The Mysteries of Darkness
For many years—from the time I was in high school into my forties —I experienced the pain of depression. At especially difficult times, I thought, This must be a dark night of my soul. I have since discovered that I had a very limited understanding of what John meant when he referred to the dark night.
It’s true that the dark night often includes depression, spiritual lethargy, and a sense of God’s absence. But now, in my senior years, I am finding there is much more to John’s teaching. Words like mystery, confusion, purgation, and purification are often used to describe the dark night. It is not a one-time experience, nor does it always have a beginning and an end. Most significantly, the dark night is not a sign of failure or weakness but a means of growth—growth that happens through surrendering.
“When we let go of everything we cling to,” John writes, “we make room for God to work in our lives.” Dr. Gerald May in his book The Dark Night of the Soul writes that John’s dark night “is an ongoing transition from compulsively trying to control one’s life toward a trusting freedom and openness to God and the real situations of life.”
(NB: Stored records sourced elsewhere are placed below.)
mutual
/-- **"The other gates are independent of the variables in `⋃ S_i`"** ([ASSS16] proof of Lemma 4.1,
§7.3): if `X_i` occurs in no leaf of the occur formula `φ` (FSV Def. 45: `occur_i φ = 0`) then `X_i`
is not a variable of the polynomial `φ` computes. (The converse fails: occurrences may cancel.)
[cite: AgrawalEtAl2011, Lemma 4.1 (proof, §7.3 lem:derivative-content)]
locator: paper:arxiv-1111.0582 p0018.txt:L43–L47 -/
theorem OccurFormula.not_mem_vars_of_occur_eq_zero :
    ∀ (φ : OccurFormula F ι) (i : ι), φ.occur i = 0 → i ∉ φ.eval.vars
  | .leaf p, i, h => by
    rw [OccurFormula.eval]
    rw [OccurFormula.occur] at h
    intro hi
    rw [mem_vars_iff_degreeOf_ne_zero] at hi
    rw [if_neg hi] at h
    exact one_ne_zero h
  | .add as, i, h => by
    rw [OccurFormula.eval]
    rw [OccurFormula.occur] at h
    exact OccurArgs.not_mem_vars_of_occur_eq_zero as i h
  | .powProd ps, i, h => by
    rw [OccurFormula.eval]
    rw [OccurFormula.occur] at h
    exact OccurPowArgs.not_mem_vars_of_occur_eq_zero ps i h

/-- `+`-argument lists: a variable occurring in none of the arguments' leaves is not a variable of
their sum. [cite: AgrawalEtAl2011, Lemma 4.1 (proof, §7.3 lem:derivative-content)] -/
theorem OccurArgs.not_mem_vars_of_occur_eq_zero :
    ∀ (as : OccurArgs F ι) (i : ι), as.occur i = 0 → i ∉ as.evalSum.vars
  | .nil, i, _ => by
    rw [OccurArgs.evalSum, vars_0]
    exact Finset.notMem_empty i
  | .cons φ as, i, h => by
    classical
    rw [OccurArgs.evalSum]
    rw [OccurArgs.occur] at h
    intro hi
    rcases Finset.mem_union.1 (vars_add_subset _ _ hi) with h1 | h2
    · exact OccurFormula.not_mem_vars_of_occur_eq_zero φ i (by omega) h1
    · exact OccurArgs.not_mem_vars_of_occur_eq_zero as i (by omega) h2

/-- `×∧`-argument lists: a variable occurring in none of the arguments' leaves is not a variable
of their power product. [cite: AgrawalEtAl2011, Lemma 4.1 (proof, §7.3 lem:derivative-content)] -/
theorem OccurPowArgs.not_mem_vars_of_occur_eq_zero :
    ∀ (ps : OccurPowArgs F ι) (i : ι), ps.occur i = 0 → i ∉ ps.evalProd.vars
  | .nil, i, _ => by
    rw [OccurPowArgs.evalProd, ← C_1, vars_C]
    exact Finset.notMem_empty i
  | .cons φ e ps, i, h => by
    classical
    rw [OccurPowArgs.evalProd]
    rw [OccurPowArgs.occur] at h
    intro hi
    rcases Finset.mem_union.1 (vars_mul _ _ hi) with h1 | h2
    · exact OccurFormula.not_mem_vars_of_occur_eq_zero φ i (by omega) (vars_pow _ _ h1)
    · exact OccurPowArgs.not_mem_vars_of_occur_eq_zero ps i (by omega) h2
end

/-- Contrapositive of `OccurFormula.not_mem_vars_of_occur_eq_zero`: a variable of the computed
polynomial occurs in some leaf. [cite: AgrawalEtAl2011, Lemma 4.1 (proof, §7.3 lem:derivative-content)] -/
theorem OccurFormula.occur_ne_zero_of_mem_vars {φ : OccurFormula F ι} {i : ι}
    (h : i ∈ φ.eval.vars) : φ.occur i ≠ 0 :=
  fun h0 => OccurFormula.not_mem_vars_of_occur_eq_zero φ i h0 h

/-- The variables of the computed polynomial are among the occurring variables.
[cite: AgrawalEtAl2011, Lemma 4.1 (proof, §7.3 lem:derivative-content)] -/
theorem OccurFormula.vars_eval_subset_of_occur {φ : OccurFormula F ι} {W : Finset ι}
    (h : ∀ i, φ.occur i ≠ 0 → i ∈ W) : φ.eval.vars ⊆ W :=
  fun _ hi => h _ (OccurFormula.occur_ne_zero_of_mem_vars hi)

end Bridge

/-! ### M2. The selectors `G'` and `V_G` of Lemma 4.1 -/

section Selectors

variable {F : Type*} [CommSemiring F] {ι : Type*}

/-- **Occurrences of the variables of `W` in `φ`**: `Σ_{i ∈ W} occur_i φ`. A child "depends on the
variables present in `W = ⋃ var(S_i)`" ([ASSS16] §7.3, proof of Lemma 4.1; syntactic reading: some
variable of `W` occurs in a leaf of the child) iff `occurIn W φ ≠ 0`.
[cite: AgrawalEtAl2011, Lemma 4.1 (proof, §7.3 lem:derivative-content)]
locator: paper:arxiv-1111.0582 p0018.txt:L43–L45 -/
def OccurFormula.occurIn (W : Finset ι) (φ : OccurFormula F ι) : ℕ := ∑ i ∈ W, φ.occur i

/-- `occurIn W φ = 0` iff no variable of `W` occurs in `φ`. [cite: AgrawalEtAl2011, Lemma 4.1 (proof, §7.3 lem:derivative-content)] -/
theorem OccurFormula.occurIn_eq_zero_iff {W : Finset ι} {φ : OccurFormula F ι} :
    φ.occurIn W = 0 ↔ ∀ i ∈ W, φ.occur i = 0 :=
  Finset.sum_eq_zero_iff

/-- Monotonicity of `occurIn` in the variable set. [cite: AgrawalEtAl2011, Lemma 4.1 (proof, §7.3 lem:derivative-content)] -/
theorem OccurFormula.occurIn_eq_zero_of_subset {W W' : Finset ι} (hW : W' ⊆ W) {φ : OccurFormula F ι}
    (h : φ.occurIn W = 0) : φ.occurIn W' = 0 :=
  OccurFormula.occurIn_eq_zero_iff.2 fun i hi => OccurFormula.occurIn_eq_zero_iff.1 h i (hW hi)

/-- A child not depending on `W` computes a polynomial free of the variables of `W` ("the other
gates are independent of the variables in `⋃ S_i`"). [cite: AgrawalEtAl2011, Lemma 4.1 (proof, §7.3 lem:derivative-content)] -/
theorem OccurFormula.not_mem_vars_of_occurIn_eq_zero {W : Finset ι} {φ : OccurFormula F ι}
    (h : φ.occurIn W = 0) {i : ι} (hi : i ∈ W) : i ∉ φ.eval.vars :=
  OccurFormula.not_mem_vars_of_occur_eq_zero φ i (OccurFormula.occurIn_eq_zero_iff.1 h i hi)

/-- **`G'` for a `+` gate**: the sub-list of the children that depend on the variables of `W`
("let `G'` be the sum of these children", [ASSS16] §7.3).
[cite: AgrawalEtAl2011, Lemma 4.1 (proof, §7.3 lem:derivative-content)]
locator: paper:arxiv-1111.0582 p0018.txt:L43–L45 -/
def OccurArgs.restrict (W : Finset ι) : OccurArgs F ι → OccurArgs F ι
  | .nil => .nil
  | .cons φ as =>
    if φ.occurIn W = 0 then OccurArgs.restrict W as else .cons φ (OccurArgs.restrict W as)

/-- The number of children of a `×∧` gate (companion of `OccurArgs.length`).
[cite: ForbesShpilkaVolk2018, Def. 45 (seq.) = ToC Def. 5.21, p. 29] -/
def OccurPowArgs.length : OccurPowArgs F ι → ℕ
  | .nil => 0
  | .cons _ _ ps => OccurPowArgs.length ps + 1

/-- **`G'` for a `×∧` gate**: the children (with their exponent labels) that depend on the
variables of `W` ("call these `H_1, …, H_t`. Let `G' := H_1^{e_1} ⋯ H_t^{e_t}`", [ASSS16] §7.3).
[cite: AgrawalEtAl2011, Lemma 4.1 (proof, §7.3 lem:derivative-content)]
locator: paper:arxiv-1111.0582 p0018.txt:L48–L52 -/
def OccurPowArgs.restrict (W : Finset ι) : OccurPowArgs F ι → OccurPowArgs F ι
  | .nil => .nil
  | .cons φ e ps =>
    if φ.occurIn W = 0 then OccurPowArgs.restrict W ps else .cons φ e (OccurPowArgs.restrict W ps)

/-- **`V_G = G/G'` for a `×∧` gate**: the children (with their exponent labels) that do NOT depend
on the variables of `W`. [cite: AgrawalEtAl2011, Lemma 4.1 (proof, §7.3 lem:derivative-content)]
locator: paper:arxiv-1111.0582 p0018.txt:L48–L52 -/
def OccurPowArgs.corestrict (W : Finset ι) : OccurPowArgs F ι → OccurPowArgs F ι
  | .nil => .nil
  | .cons φ e ps =>
    if φ.occurIn W = 0 then .cons φ e (OccurPowArgs.corestrict W ps) else OccurPowArgs.corestrict W ps

/-! #### Unfolding lemmas -/

/-- Unfolding: the empty `+`-argument list has no child depending on `W`. [cite: AgrawalEtAl2011, Lemma 4.1 (proof, §7.3 lem:derivative-content)] -/
@[simp] theorem OccurArgs.restrict_nil (W : Finset ι) :
    (OccurArgs.nil : OccurArgs F ι).restrict W = .nil := rfl

/-- Unfolding: a child not depending on `W` is dropped by `restrict W`. [cite: AgrawalEtAl2011, Lemma 4.1 (proof, §7.3 lem:derivative-content)] -/
theorem OccurArgs.restrict_cons_of_eq_zero (W : Finset ι) {φ : OccurFormula F ι} (as : OccurArgs F ι)
    (h : φ.occurIn W = 0) : (OccurArgs.cons φ as).restrict W = as.restrict W := by
  rw [OccurArgs.restrict, if_pos h]

/-- Unfolding: a child depending on `W` is kept by `restrict W`. [cite: AgrawalEtAl2011, Lemma 4.1 (proof, §7.3 lem:derivative-content)] -/
theorem OccurArgs.restrict_cons_of_ne_zero (W : Finset ι) {φ : OccurFormula F ι} (as : OccurArgs F ι)
    (h : φ.occurIn W ≠ 0) : (OccurArgs.cons φ as).restrict W = .cons φ (as.restrict W) := by
  rw [OccurArgs.restrict, if_neg h]

/-- Unfolding: the empty `×∧`-argument list has no child depending on `W`. [cite: AgrawalEtAl2011, Lemma 4.1 (proof, §7.3 lem:derivative-content)] -/
@[simp] theorem OccurPowArgs.restrict_nil (W : Finset ι) :
    (OccurPowArgs.nil : OccurPowArgs F ι).restrict W = .nil := rfl

/-- Unfolding: a child not depending on `W` is dropped by `restrict W` (×∧). [cite: AgrawalEtAl2011, Lemma 4.1 (proof, §7.3 lem:derivative-content)] -/
theorem OccurPowArgs.restrict_cons_of_eq_zero (W : Finset ι) {φ : OccurFormula F ι} (e : ℕ)
    (ps : OccurPowArgs F ι) (h : φ.occurIn W = 0) :
    (OccurPowArgs.cons φ e ps).restrict W = ps.restrict W := by
  rw [OccurPowArgs.restrict, if_pos h]

/-- Unfolding: a child depending on `W` is kept by `restrict W` (×∧). [cite: AgrawalEtAl2011, Lemma 4.1 (proof, §7.3 lem:derivative-content)] -/
theorem OccurPowArgs.restrict_cons_of_ne_zero (W : Finset ι) {φ : OccurFormula F ι} (e : ℕ)
    (ps : OccurPowArgs F ι) (h : φ.occurIn W ≠ 0) :
    (OccurPowArgs.cons φ e ps).restrict W = .cons φ e (ps.restrict W) := by
  rw [OccurPowArgs.restrict, if_neg h]

/-- Unfolding: the empty `×∧`-argument list has no child free of `W`. [cite: AgrawalEtAl2011, Lemma 4.1 (proof, §7.3 lem:derivative-content)] -/
@[simp] theorem OccurPowArgs.corestrict_nil (W : Finset ι) :
    (OccurPowArgs.nil : OccurPowArgs F ι).corestrict W = .nil := rfl

/-- Unfolding: a child not depending on `W` is kept by `corestrict W`. [cite: AgrawalEtAl2011, Lemma 4.1 (proof, §7.3 lem:derivative-content)] -/
theorem OccurPowArgs.corestrict_cons_of_eq_zero (W : Finset ι) {φ : OccurFormula F ι} (e : ℕ)
    (ps : OccurPowArgs F ι) (h : φ.occurIn W = 0) :
    (OccurPowArgs.cons φ e ps).corestrict W = .cons φ e (ps.corestrict W) := by
  rw [OccurPowArgs.corestrict, if_pos h]

/-- Unfolding: a child depending on `W` is dropped by `corestrict W`. [cite: AgrawalEtAl2011, Lemma 4.1 (proof, §7.3 lem:derivative-content)] -/
theorem OccurPowArgs.corestrict_cons_of_ne_zero (W : Finset ι) {φ : OccurFormula F ι} (e : ℕ)
    (ps : OccurPowArgs F ι) (h : φ.occurIn W ≠ 0) :
    (OccurPowArgs.cons φ e ps).corestrict W = ps.corestrict W := by
  rw [OccurPowArgs.corestrict, if_neg h]

/-! #### Counting: "at most `k · |⋃ var(S_i)|` of its children depend on the variables" -/

/-- The number of children of a `+` gate depending on `W` is at most the number of occurrences of
the variables of `W` among the children. [cite: AgrawalEtAl2011, Lemma 4.1 (proof, §7.3 lem:derivative-content)]
locator: paper:arxiv-1111.0582 p0018.txt:L43–L45 -/
theorem OccurArgs.length_restrict_le_sum_occur (W : Finset ι) :
    ∀ as : OccurArgs F ι, (as.restrict W).length ≤ ∑ i ∈ W, as.occur i
  | .nil => by simp [OccurArgs.length]
  | .cons φ as => by
    have ih := OccurArgs.length_restrict_le_sum_occur W as
    have hsum : ∑ i ∈ W, (OccurArgs.cons φ as).occur i = φ.occurIn W + ∑ i ∈ W, as.occur i := by
      simp only [OccurArgs.occur, OccurFormula.occurIn, Finset.sum_add_distrib]
    rw [hsum]
    by_cases h : φ.occurIn W = 0
    · rw [OccurArgs.restrict_cons_of_eq_zero W as h]
      omega
    · rw [OccurArgs.restrict_cons_of_ne_zero W as h, OccurArgs.length]
      omega

/-- **Lemma 4.1, `+` gate, the count**: in an occur-`k` formula at most `k · |W|` children of a
`+` gate depend on the variables of `W`. [cite: AgrawalEtAl2011, Lemma 4.1 (first bullet)]
locator: paper:arxiv-1111.0582 p0009.txt:L58–L61 -/
theorem OccurArgs.length_restrict_le (W : Finset ι) {k : ℕ} (as : OccurArgs F ι)
    (hk : ∀ i, as.occur i ≤ k) : (as.restrict W).length ≤ k * W.card := by
  refine (OccurArgs.length_restrict_le_sum_occur W as).trans ?_
  calc ∑ i ∈ W, as.occur i ≤ ∑ _i ∈ W, k := Finset.sum_le_sum fun i _ => hk i
    _ = k * W.card := by rw [Finset.sum_const, smul_eq_mul, mul_comm]

/-- The number of children of a `×∧` gate depending on `W` is at most the number of occurrences
of the variables of `W` among the children. [cite: AgrawalEtAl2011, Lemma 4.1 (proof, §7.3 lem:derivative-content)]
locator: paper:arxiv-1111.0582 p0018.txt:L48–L50 -/
theorem OccurPowArgs.length_restrict_le_sum_occur (W : Finset ι) :
    ∀ ps : OccurPowArgs F ι, (ps.restrict W).length ≤ ∑ i ∈ W, ps.occur i
  | .nil => by simp [OccurPowArgs.length]
  | .cons φ e ps => by
    have ih := OccurPowArgs.length_restrict_le_sum_occur W ps
    have hsum : ∑ i ∈ W, (OccurPowArgs.cons φ e ps).occur i = φ.occurIn W + ∑ i ∈ W, ps.occur i := by
      simp only [OccurPowArgs.occur, OccurFormula.occurIn, Finset.sum_add_distrib]
    rw [hsum]
    by_cases h : φ.occurIn W = 0
    · rw [OccurPowArgs.restrict_cons_of_eq_zero W e ps h]
      omega
    · rw [OccurPowArgs.restrict_cons_of_ne_zero W e ps h, OccurPowArgs.length]
      omega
Most significantly, the dark night is not a sign of failure or weakness but a means of growth—growth that happens through surrendering.
This is where my soul in “old age” resonates the most with John’s concept of the dark night. I’ve found that as we age, we surrender again and again. Some of us surrender jobs, possessions, our home, or our independence. We also might find ourselves surrendering the illusions we have about ourselves and God, and even our certainties about what we believe. We may find ourselves questioning assumptions that have been deeply rooted in our lives for decades. Yet even these questions can draw us closer to God.
As May writes,
Though we don’t realize it at the time, when the habitual senses of God do disappear in the process of the dark night, it is surely because it is time for us to relinquish our attachment to them. We have made an idol of our images and feelings of God, giving them more importance than the true God they represent.
Sometimes this kind of spiritual growth means coming face to face with deep disappointment—with ourselves, with others, with lost opportunities, and with unmet expectations. Many of us arrive in our senior years with shame, regret, and anger left over from our younger years. In a way we may never understand, it is during our dark nights that God draws us closer. As John writes, “the road to spiritual growth is often a painful one, but it leads to a deeper union with God…. It is in the depths of our suffering that we can find the true light that guides us towards God.”
In both the dark night and as we age, we might struggle with guilt about what is happening. We might feel that God has let us down, or that we have let God down. May writes that people experiencing the dark night
are likely to feel it is somehow their fault; they wonder where they went so wrong to cause the divine Lover to disappear. And when this loss is accompanied by lassitude and emptiness in prayer and other spiritual practices and the lack of motivation for them, a person may easily wonder, ‘Do I even believe anything anymore? Do I even care?’
The dark night does not provide answers to these experiences and feelings. That is why it is called “dark.” It is mysterious, surprising, and utterly out of our control. Just like getting older.
Transformation in the Night
I usually notice transformation with hindsight rather than at the time of God’s transforming work. When I do notice, I see that it was surrender that helped me pay attention to God’s presence in my life. It was surrender that brought freedom. It was surrender that reminded me I am not responsible to “fix” things that only God can fix. I am not even responsible for my own growth, sanctification, or, as John would say it, my own purification. Only God can truly transform us. We can notice, show up, and agree with God, but God’s grace does the work.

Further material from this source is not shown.